Thursday, 31 October 2013

St Augustine

I haven't done a picture post in a while.

The family and I recently visited St Augustine, the oldest city in America. St Augustine was founded in 1565 by the Spanish navy and subsequently served as the capital of Spanish Florida for 200 years. It repeatedly switched between Spanish and British hands until the Spanish, broke, sold Florida to the Americans in 1819. Yay history!

 The St Augustine lighthouse was built in 1874. This is the second St Augustine lighthouse; the first fell into the sea.

 The view up to the top of the lighthouse. There are about 170 steps to the top; this is about half the number of steps as Hampstead tube station which, at 190 feet below ground level, is the deepest tube station in London. Yay for random, useless facts! The next time you go to a pub quiz there will blatantly be a question about the deepest tube station - you're welcome.

  The view from the top - it was pretty stormy

 Me in the Castillo de San Marcos, the oldest masonry fort in the continental US. There were jaunty people in dubiously period costumes, leading me to the conclusion that all historical sites should have jaunty costumed folk.

 I bloody love a good canon... 

Petrified wood at the Lightner Museum. 

The Lightner Museum is one of the oddest museums I have ever been to. The building was beautiful but the rooms were just crowded with the oddest assortments of things. There was one room devoted to some guy's toaster collection. In fact the whole museum, with its large rooms of random items, reminded me of this creepy scene at the end of Return to Oz (which, to be honest, is pretty creepy from start to finish).

Tuesday, 29 October 2013

Women as Reward

Last month I saw the Puccini opera, Turandot. The staging was incredible and the costumes were stunning but as the story unfolded, I found it increasingly difficult to sympathise with the plight of the story’s hero.
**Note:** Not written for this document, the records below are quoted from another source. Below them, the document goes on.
/-! ## §3 The GIBBS slots are live in both runs (S89 f2 `shellMass_pos` BY NAME); the S88 slots by S96 f1 `shellPart_pos_A`∕`_B` -/

/-- **RUN A's GIBBS SLOT HAS A LIVE SHELL** (scale `η = 1`: raw threshold `4·toyεθ S` = the co-test threshold; `0 < S ≤ 10⁻⁶`,
`0 < ϑ < 1`). [folklore] -/
theorem gibbs_shellPart_pos_A (hPu : (boxPlaqF (P := toyParams) (j := 0) 0 (fun _ => (0 : ℤ) + 2)).Nonempty) {S : ℝ} (hS : 0 < S)
    (hS6 : S ≤ 1 / 10 ^ 6) {ϑ : ℝ} (hϑ0 : 0 < ϑ) (hϑ1 : ϑ < 1) (K : ℕ) :
    0 < (((fieldMeasure toyParams 0 SU2).withDensity (giF (0 : Fin toyParams.d → ℤ) (fun _ => (0 : ℤ) + 2) (4 * toyεθ S) 0 ∅))
      {U | 4 * toyεθ S * (1 - ϑ ^ K / 4) ≤ wilsonU hPu U / 1 ^ 2 ∧ wilsonU hPu U / 1 ^ 2 < 4 * toyεθ S}) := by
  have hθ0 : 0 < toyεθ S := toyεθ_pos hS (by linarith)
  have hθ2 : 4 * toyεθ S ≤ 2 := by nlinarith [toyεθ_le_sq hS (by linarith)]
  have hρ1 : ϑ ^ K / 4 ≤ 1 := by have := pow_le_one₀ hϑ0.le hϑ1.le (n := K); linarith
  have h3 : 3 ≤ toyParams.sitesPerDir 0 := by rw [toyParams_sitesPerDir]; norm_num
  have hd : 2 ≤ toyParams.d := le_rfl
  have h01 := dir_zero_lt_one hd
  have hsq := side_two_square (P := toyParams) (0 : Fin toyParams.d → ℤ) _ _ h01
  have hp₀ : (⟨castSite 0, _, _, h01⟩ : Plaq toyParams 0) ∈ boxPlaqF (P := toyParams) (j := 0) 0 (fun _ => (0 : ℤ) + 2) :=
    mem_boxPlaqF.2 ⟨0, le_rfl, hsq, rfl⟩
  have hset : {U : GaugeField toyParams 0 SU2 | 4 * toyεθ S * (1 - ϑ ^ K / 4) ≤ wilsonU hPu U / 1 ^ 2 ∧
        wilsonU hPu U / 1 ^ 2 < 4 * toyεθ S} = {U | 4 * toyεθ S * (1 - ϑ ^ K / 4) ≤ wilsonU hPu U ∧ wilsonU hPu U < 4 * toyεθ S} := by
    ext U; simp only [one_pow, div_one, mem_setOf_eq]
  rw [hset]
  exact shellMass_pos (side_two_nonwrapping (j := 0) h3 0) h01 hsq hPu hp₀ (mul_pos four_pos hθ0) le_rfl hθ2 (by positivity) hρ1
    le_rfl ∅

/-- **RUN B's GIBBS SLOT HAS A LIVE SHELL** (scale `η = ½`: the threshold `4·toyεθ S` in units is `toyεθ S` raw, below the co-test
threshold `4·toyεθ S`). [folklore] -/
theorem gibbs_shellPart_pos_B (hPu : (boxPlaqF (P := toyParams) (j := 0) 0 (fun _ => (0 : ℤ) + 2)).Nonempty) {S : ℝ} (hS : 0 < S)
    (hS6 : S ≤ 1 / 10 ^ 6) {ϑ : ℝ} (hϑ0 : 0 < ϑ) (hϑ1 : ϑ < 1) (K : ℕ) :
    0 < (((fieldMeasure toyParams 0 SU2).withDensity (giF (0 : Fin toyParams.d → ℤ) (fun _ => (0 : ℤ) + 2) (4 * toyεθ S) 0 ∅))
      {U | 4 * toyεθ S * (1 - ϑ ^ K / 4) ≤ wilsonU hPu U / (1 / 2) ^ 2 ∧ wilsonU hPu U / (1 / 2) ^ 2 < 4 * toyεθ S}) := by
  have hθ0 : 0 < toyεθ S := toyεθ_pos hS (by linarith)
  have hθ2 : toyεθ S ≤ 2 := by nlinarith [toyεθ_le_sq hS (by linarith)]
  have hρ1 : ϑ ^ K / 4 ≤ 1 := by have := pow_le_one₀ hϑ0.le hϑ1.le (n := K); linarith
  have h3 : 3 ≤ toyParams.sitesPerDir 0 := by rw [toyParams_sitesPerDir]; norm_num
  have hd : 2 ≤ toyParams.d := le_rfl
  have h01 := dir_zero_lt_one hd
  have hsq := side_two_square (P := toyParams) (0 : Fin toyParams.d → ℤ) _ _ h01
  have hp₀ : (⟨castSite 0, _, _, h01⟩ : Plaq toyParams 0) ∈ boxPlaqF (P := toyParams) (j := 0) 0 (fun _ => (0 : ℤ) + 2) :=
    mem_boxPlaqF.2 ⟨0, le_rfl, hsq, rfl⟩
  have hset : {U : GaugeField toyParams 0 SU2 | 4 * toyεθ S * (1 - ϑ ^ K / 4) ≤ wilsonU hPu U / (1 / 2) ^ 2 ∧
        wilsonU hPu U / (1 / 2) ^ 2 < 4 * toyεθ S} = {U | toyεθ S * (1 - ϑ ^ K / 4) ≤ wilsonU hPu U ∧ wilsonU hPu U < toyεθ S} := by
    ext U
    simp only [mem_setOf_eq, show ∀ x : ℝ, x / (1 / 2) ^ 2 = 4 * x from fun x => by ring]
    constructor <;> rintro ⟨h1, h2⟩ <;> constructor <;> linarith
  rw [hset]
  exact shellMass_pos (side_two_nonwrapping (j := 0) h3 0) h01 hsq hPu hp₀ hθ0 (by linarith) hθ2 (by positivity) hρ1 le_rfl ∅

end Summit.QuantumFields.BalabanUV.T4Continuum.ShellMeasureLiveEndOneCallUnionLevelsToy

end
Puccini’s opera is based on a story from the book ‘Seven Beauties’ by the 12th century Persian poet, Nizami. In the opera, a Prince falls in love with Princess Turandot but in order to marry her he needs to solve three riddles. After solving the riddles, Turandot tries to renege on the deal, claiming that she has vowed never to be possessed by a man. Fair play, Turandot. However the chorus insists that the Prince has been successful in his challenge and therefore deserves to be rewarded with the princess’s hand in marriage.
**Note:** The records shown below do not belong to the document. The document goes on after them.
-- earlier TurningClosure (stmt-CriticalPhenomena-5595, replaced 2026-08-15T16:53:41Z -> stmt-CriticalPhenomena-11226): retired by None — ∀ (ψ : ℂ → ℝ), ContDiff ℝ 2 ψ → HasCompactSupport ψ → ∀ ε > (0 : ℝ), ∀ r > (0 : ℝ), ∃ δ₀ > (0 : ℝ), ∀ (δ : ℝ) (S : Finset (Literature.Probability.LatticeModels.Site 2)) (p p' q q' : Literature.Probability.LatticeModels.Site 2) (D : Literature.Probability.RandomPlan
/-- item stmt-CriticalPhenomena-11226 · crux · rank 2 · open · by planner
why it might fail: Necessary for Schramm's formula (false iff the SAW side law is not the κ=8/3 one); as a MECHANISM it needs a local linear-response law 'mean turning = (π²/2)|∇ω|²(2h−1)' with NO lattice correction factor — a KennedyLawler2013-type lattice constant ≠ 1 in the bulk breaks the closure.
sources: Schramm2001Percolation, Kennedy2002, KennedyLawler2013, SchrammSheffield2005, Summits/CriticalPhenomena/SAWScalingLimit/Ideas/excursion-current-laws.md
[crux] card item TurningClosure in weak form, REPAIRED CELL SHAPE (rev 3; refuter d52f2078: the bare
octagon union had a diamond hole at every face centre, making the item vacuous): for ψ ∈ C²_c and
every cell domain D — carrier = interior of the union of the δ-octagons |x|,|y| ≤ δ/2, |x|+|y| ≤
9δ/10 around the sites of S TOGETHER WITH the filler diamonds |x−c|+|y−c'| ≤ δ/10 at the centres
(c,c') of the faces whose four corner sites lie in S (so 2×2 blocks are solid, diagonal-only
contacts stay separated: no holes, no corner pinches, SAW-slit domains stay in the class), marks at
the side midpoints towards exterior neighbours p', q' of p, q ∈ S, Φ any chordal uniformizer —
containing the r-neighbourhood of supp ψ, the face sums Σ_f H_f Δ_δΨ_f + ½ Ψ_f E_f (2H_f − 1) are ≤
ε for 0 < δ ≤ δ₀(ψ, ε, r), where H_f = side probability of the face centre (winding of SAW polyline
+ [q,b] + arc 1 + [a,p] about it ≠ 0), Ψ_f = ψ(centre), E_f = π²|∇_δ(arg Φ⁻¹/π)|²(f); side-symmetric
(h ↦ 1 − h leaves it invariant). [deps: none] [difficulty: open-problem] -/
@[route_item "route-CriticalPhenomena-SAWSchrammPassage", crux]
def TurningClosure : Prop :=
  ∀ (ψ : ℂ → ℝ), ContDiff ℝ 2 ψ → HasCompactSupport ψ → ∀ ε > (0 : ℝ), ∀ r > (0 : ℝ), ∃ δ₀ > (0 : ℝ), ∀ (δ : ℝ) (S : Finset (Literature.Probability.LatticeModels.Site 2)) (p p' q q' : Literature.Probability.LatticeModels.Site 2) (D : Literature.Probability.RandomPlanarGeometry.DobrushinDomain) (Φ : Literature.Probability.RandomPlanarGeometry.ConformalEquiv UpperHalfPlane.upperHalfPlaneSet D.carrier), let c : Literature.Probability.LatticeModels.Site 2 → ℂ := fun f => Literature.Probability.LatticeModels.meshPoint δ f + ((δ / 2 : ℝ) : ℂ) * (1 + Complex.I); let L : Literature.Probability.RandomPlanarGeometry.SAW.DomainSAW D.carrier δ p q → ℝ → ℂ := fun γ t => if t ≤ 1 / 2 then (γ.walk.toCurve (Literature.Probability.LatticeModels.meshPoint δ)) (Set.projIcc (0 : ℝ) 1 zero_le_one (2 * t)) else if 2 * t - 1 ≤ 1 / 3 then Literature.Probability.LatticeModels.meshPoint δ q + ((3 * (2 * t - 1) : ℝ) : ℂ) * (D.pt 1 - Literature.Probability.LatticeModels.meshPoint δ q) else if 2 * t - 1 ≤ 2 / 3 then D.boundary (D.mark 1 + (3 * (2 * t - 1) - 1) * (D.mark 0 + 1 - D.mark 1)) else D.pt 0 + ((3 * (2 * t - 1) - 2 : ℝ) : ℂ) * (Literature.Probability.LatticeModels.meshPoint δ p - D.pt 0); let H : Literature.Probability.LatticeModels.Site 2 → ℝ := fun f => (Literature.Probability.RandomPlanarGeometry.SAW.law D.carrier δ p q {γ | Literature.Topology.PlaneTopology.wind (fun t => L γ t - c f) ≠ 0}).toReal; let Ψ : Literature.Probability.LatticeModels.Site 2 → ℝ := fun f => ψ (c f); let ω : ℂ → ℝ := fun w => Complex.arg (Φ.symm w) / Real.pi; let E : Literature.Probability.LatticeModels.Site 2 → ℝ := fun f => Real.pi ^ 2 * ((ω (c (f + ![1, 0])) - ω (c f)) ^ 2 + (ω (c (f + ![0, 1])) - ω (c f)) ^ 2); δ ∈ Set.Ioc 0 δ₀ → p ∈ S → q ∈ S → p' ∉ S → q' ∉ S → (Literature.Probability.LatticeModels.zdGraph 2).Adj p p' → (Literature.Probability.LatticeModels.zdGraph 2).Adj q q' → D.carrier = interior ({w : ℂ | ∃ v ∈ S, |w.re - (Literature.Probability.LatticeModels.meshPoint δ v).re| ≤ δ / 2 ∧ |w.im - (Literature.Probability.LatticeModels.meshPoint δ v).im| ≤ δ / 2 ∧ |w.re - (Literature.Probability.LatticeModels.meshPoint δ v).re| + |w.im - (Literature.Probability.LatticeModels.meshPoint δ v).im| ≤ 9 * δ / 10} ∪ {w : ℂ | ∃ v ∈ S, v + ![1, 0] ∈ S ∧ v + ![0, 1] ∈ S ∧ v + ![1, 1] ∈ S ∧ |w.re - (Literature.Probability.LatticeModels.meshPoint δ v).re - δ / 2| + |w.im - (Literature.Probability.LatticeModels.meshPoint δ v).im - δ / 2| ≤ δ / 10}) → D.pt 0 = (Literature.Probability.LatticeModels.meshPoint δ p + Literature.Probability.LatticeModels.meshPoint δ p') / 2 → D.pt 1 = (Literature.Probability.LatticeModels.meshPoint δ q + Literature.Probability.LatticeModels.meshPoint δ q') / 2 → D.IsChordalUniformizing Φ → Metric.cthickening r (tsupport ψ) ⊆ D.carrier → |∑' f : Literature.Probability.LatticeModels.Site 2, (H f * Literature.Probability.LatticeModels.latticeLaplacian Ψ f + (1 / 2) * Ψ f * E f * (2 * H f - 1))| ≤ ε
While watching Puccini’s opera I couldn’t help but think of this article on (is a sentence no one has ever said before). The article argues that men are trained from a young age to believe that if they are successful, brave or cunning, they, like the prince in Puccini’s opera, will be rewarded with a beautiful princess.
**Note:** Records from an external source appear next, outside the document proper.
/-- ★★ **Torus closed-half diagonal RP ⇒ `m₀(τ) ≤ ⟨Re tr τ(U_{0;ij})⟩_{Λ,β}` for EVERY continuous
representation `τ`** (`ρ` the representation of the Wilson action, `L ≥ 2`, `i ≠ j`): the mean
character of the mirror-cut plaquette is at least the multiplicity `m₀(τ) = ∫ Re tr τ dk` of the
trivial representation in `τ` (`CutLoopCharacterPositivity`: `≥ 0`). -/
theorem wilsonExpectation_re_trace_rep_plaquette_ge_of_diagonalReflectionPositive
    [Fact (1 < L)] (hρ : Continuous ρ) (hτ : Continuous τ) {β : ℝ} {i j : Fin d} (hij : i ≠ j)
    (hRP : DiagonalReflectionPositive (d := d) (L := L) ρ β i j) :
    ∫ k, ((τ k).trace).re ∂(haarProbability G) ≤ wilsonExpectation ρ β
      (fun U : GaugeConfig d L G => (τ (plaquetteHolonomy U 0 i j)).trace.re) := by
  haveI := isProbabilityMeasure_wilsonMeasure (d := d) (L := L) (G := G) ρ hρ β
  have hσc : Continuous (CompactGroup.unitarize τ hτ) := CompactGroup.continuous_unitarize τ hτ
  unfold wilsonExpectation
  simp_rw [plaquetteHolonomy_zero_eq_mul_inv]
  refine le_integral_re_trace_mul_inv_of_rp τ hτ (Θ := configDiagSwap i j)
    (C := fun U : GaugeConfig d L G => U (0, i) * U ((0 : Site d L).shift i, j))
    (D := fun U : GaugeConfig d L G => U (0, j) * U ((0 : Site d L).shift j, i))
    ((WilsonRP.entryMeasurable_apply hσc _).mul (WilsonRP.entryMeasurable_apply hσc _))
    ((WilsonRP.entryMeasurable_apply hσc _).mul (WilsonRP.entryMeasurable_apply hσc _))
    (fun U => halfPlaquette_configDiagSwap i j U) fun a b => ?_
  set Q : Matrix (Fin M) (Fin M) ℂ := 1 - TwistedSlab.haarAvg τ hτ with hQ
  exact hRP (fun U => (Q * CompactGroup.unitarize τ hτ (U (0, i) * U ((0 : Site d L).shift i, j))) a b)
    (measurable_proj_unitarize_entry τ hτ Q
      ((WilsonRP.entryMeasurable_apply hσc _).mul (WilsonRP.entryMeasurable_apply hσc _)) a b)
    ⟨∑ c, ‖Q a c‖, fun U => norm_proj_unitarize_entry_le τ hτ Q _ a b⟩
    (isDiagonalHalfObservable_comp_halfPlaquette hij
      fun x => (Q * CompactGroup.unitarize τ hτ x) a b)

end Torus

/-! ## `ℤ^d`: diagonal-RP states and Class-B states -/

section Zd

variable {d N M : ℕ} {G : Type*} [Group G] [TopologicalSpace G] [IsTopologicalGroup G]
  [CompactSpace G] [MeasurableSpace G] [BorelSpace G] (ρ : G →* Matrix (Fin N) (Fin N) ℂ)
  (τ : G →* Matrix (Fin M) (Fin M) ℂ)

/-- ★★ **A diagonally reflection-positive finite measure on `ℤ^d` has
`0 ≤ ∫ (Re tr τ(U_{0;ij}) - m₀(τ)) dμ`** for every continuous representation `τ` (`μ` reflection
positive for the swap `configDiagSwapZd i j` on the closed half `diagHalfEdges i j`, `i ≠ j`). -/
theorem integral_re_trace_plaquette_sub_nonneg_of_isReflectionPositiveFor_diag (hτ : Continuous τ)
    {μ : Measure (LGConfig d G)} [IsFiniteMeasure μ] {i j : Fin d} (hij : i ≠ j)
    (hRP : IsReflectionPositiveFor (configDiagSwapZd i j) (diagHalfEdges i j) μ) :
    0 ≤ ∫ U, (((τ (plaquetteHolonomyZd U 0 i j)).trace).re -
      ∫ k, ((τ k).trace).re ∂(haarProbability G)) ∂μ := by
  have hσc : Continuous (CompactGroup.unitarize τ hτ) := CompactGroup.continuous_unitarize τ hτ
  simp_rw [plaquetteHolonomyZd_zero_eq_mul_inv, ← re_trace_haarAvg τ hτ]
  refine integral_re_trace_mul_inv_sub_nonneg_of_rp τ hτ (Θ := configDiagSwapZd i j)
    (C := fun U : LGConfig d G => U (0, i) * U (Pi.single i 1, j))
    (D := fun U : LGConfig d G => U (0, j) * U (Pi.single j 1, i))
    ((WilsonRP.entryMeasurable_apply hσc _).mul (WilsonRP.entryMeasurable_apply hσc _))
    ((WilsonRP.entryMeasurable_apply hσc _).mul (WilsonRP.entryMeasurable_apply hσc _))
    (fun U => halfPlaquetteZd_configDiagSwapZd i j U) fun a b => ?_
  set Q : Matrix (Fin M) (Fin M) ℂ := 1 - TwistedSlab.haarAvg τ hτ with hQ
  exact hRP (fun U => (Q * CompactGroup.unitarize τ hτ (U (0, i) * U (Pi.single i 1, j))) a b)
    (measurable_proj_unitarize_entry τ hτ Q
      ((WilsonRP.entryMeasurable_apply hσc _).mul (WilsonRP.entryMeasurable_apply hσc _)) a b)
    ⟨∑ c, ‖Q a c‖, fun U => norm_proj_unitarize_entry_le τ hτ Q _ a b⟩
    (dependsOn_comp_halfPlaquetteZd hij fun x => (Q * CompactGroup.unitarize τ hτ x) a b)

/-- ★★ The probability-measure form on `ℤ^d`: `m₀(τ) ≤ ∫ Re tr τ(U_{0;ij}) dμ` for every
diagonally RP probability measure and every continuous representation `τ`. -/
theorem integral_re_trace_plaquette_ge_of_isReflectionPositiveFor_diag (hτ : Continuous τ)
    {μ : Measure (LGConfig d G)} [IsProbabilityMeasure μ] {i j : Fin d} (hij : i ≠ j)
    (hRP : IsReflectionPositiveFor (configDiagSwapZd i j) (diagHalfEdges i j) μ) :
    ∫ k, ((τ k).trace).re ∂(haarProbability G) ≤
      ∫ U, ((τ (plaquetteHolonomyZd U 0 i j)).trace).re ∂μ := by
  have h := integral_re_trace_plaquette_sub_nonneg_of_isReflectionPositiveFor_diag τ hτ hij hRP
  have hσc : Continuous (CompactGroup.unitarize τ hτ) := CompactGroup.continuous_unitarize τ hτ
  have hint : Integrable (fun U : LGConfig d G => ((τ (plaquetteHolonomyZd U 0 i j)).trace).re) μ := by
    simp_rw [plaquetteHolonomyZd_zero_eq_mul_inv]
    exact integrable_re_trace_mul_inv τ hτ
      (C := fun U : LGConfig d G => U (0, i) * U (Pi.single i 1, j))
      (D := fun U : LGConfig d G => U (0, j) * U (Pi.single j 1, i))
      ((WilsonRP.entryMeasurable_apply hσc _).mul (WilsonRP.entryMeasurable_apply hσc _))
      ((WilsonRP.entryMeasurable_apply hσc _).mul (WilsonRP.entryMeasurable_apply hσc _))
  rw [integral_sub hint (integrable_const _), integral_const, probReal_univ, one_smul] at h
  linarith

/-- ★★ **Every Class-B state has mean plaquette character at least the number of invariants, in
every representation, for every plaquette.** `ω : ClassBState d ρ β` (any `β`; only translation
invariance and the diagonal RP of `ω` are used), `τ` continuous, `x ∈ ℤ^d`, `i ≠ j`:
`m₀(τ) = ∫ Re tr τ dk ≤ ∫ Re tr τ(U_{x;ij}) dω.μ`. -/
theorem ClassBState.integral_re_trace_plaquette_ge {β : ℝ} (ω : ClassBState d ρ β)
    (hτ : Continuous τ) (x : Fin d → ℤ) {i j : Fin d} (hij : i ≠ j) :
    ∫ k, ((τ k).trace).re ∂(haarProbability G) ≤
      ∫ U, ((τ (plaquetteHolonomyZd U x i j)).trace).re ∂ω.μ := by
  haveI := ω.isProbabilityMeasure
  have h0 := integral_re_trace_plaquette_ge_of_isReflectionPositiveFor_diag τ hτ hij (ω.diagRP i j hij)
  -- move the plaquette to the origin by translation invariance
  have hT : ∫ U, ((τ (plaquetteHolonomyZd U x i j)).trace).re ∂ω.μ =
      ∫ U, ((τ (plaquetteHolonomyZd U 0 i j)).trace).re ∂ω.μ := by
    conv_lhs => rw [← ω.translationInvariant x]
    rw [integral_map_equiv]
    refine integral_congr_ae (ae_of_all _ fun U => ?_)
    have h := plaquetteHolonomyZd_configShift_add x U 0 i j
    rw [zero_add] at h
    simp only [h]
  rw [hT]
  exact h0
This trope of the man being given a woman as a reward for some achievement is very commonplace in fairytales. The 12 Dancing Princesses, Sleeping Beauty and Hans Christian Anderson’s The Tinderbox all follow this general story.

Now the idea that men should be rewarded for their actions with women is perpetuated not by fairytales but by films. The Karate Kid, Back to the Future, Speed and Avatar are among the numerous examples given by Cracked of films where men are rewarded with beautiful women. Some films are obviously worse for this than others. The Cracked article mentions Transformers but I don’t actually think that Transformers deserves all the criticism it gets (is a sentence no one has ever said before). Shia LaBeouf’s character may be completely devoid of charm or talent but at least he and Megan Fox’s character, Mikaela, actually have conversations and vaguely get to know each other before getting together at the film’s close.

I actually think one of the worst offenders for this clichéd trope is The Matrix. Neo spends the entire film looking bewildered and underwhelming people and yet, when he’s getting a serious ass-kicking by Agent Smith in the third act, Trinity declares her love for him. Really? I don’t think they actually have a conversation that is a) longer than a few minutes or b) not about how awesome Morpheus is. Essentially, just by virtue of being The One, Neo gets a hot woman and a badass coat.

So from where has this trope originated? One theory suggests we have the ancient Greeks to blame. In Greek mythology, inheritance is often passed down the female line so the man who marries the king’s daughter inherits the throne and the wealth. In The Iliad, Menelaus becomes king of Sparta through marrying Helen; Oedipus becomes King of Thebes by marrying the recently widowed queen. And there are similar examples in Celtic and Breton myths. In a system of matrilineal inheritance, it seems reasonable for young men to be awarded marriage only after proving themselves through some sort of challenge because it ensures that the throne and the kingdom’s wealth isn’t going to some incompetent moron.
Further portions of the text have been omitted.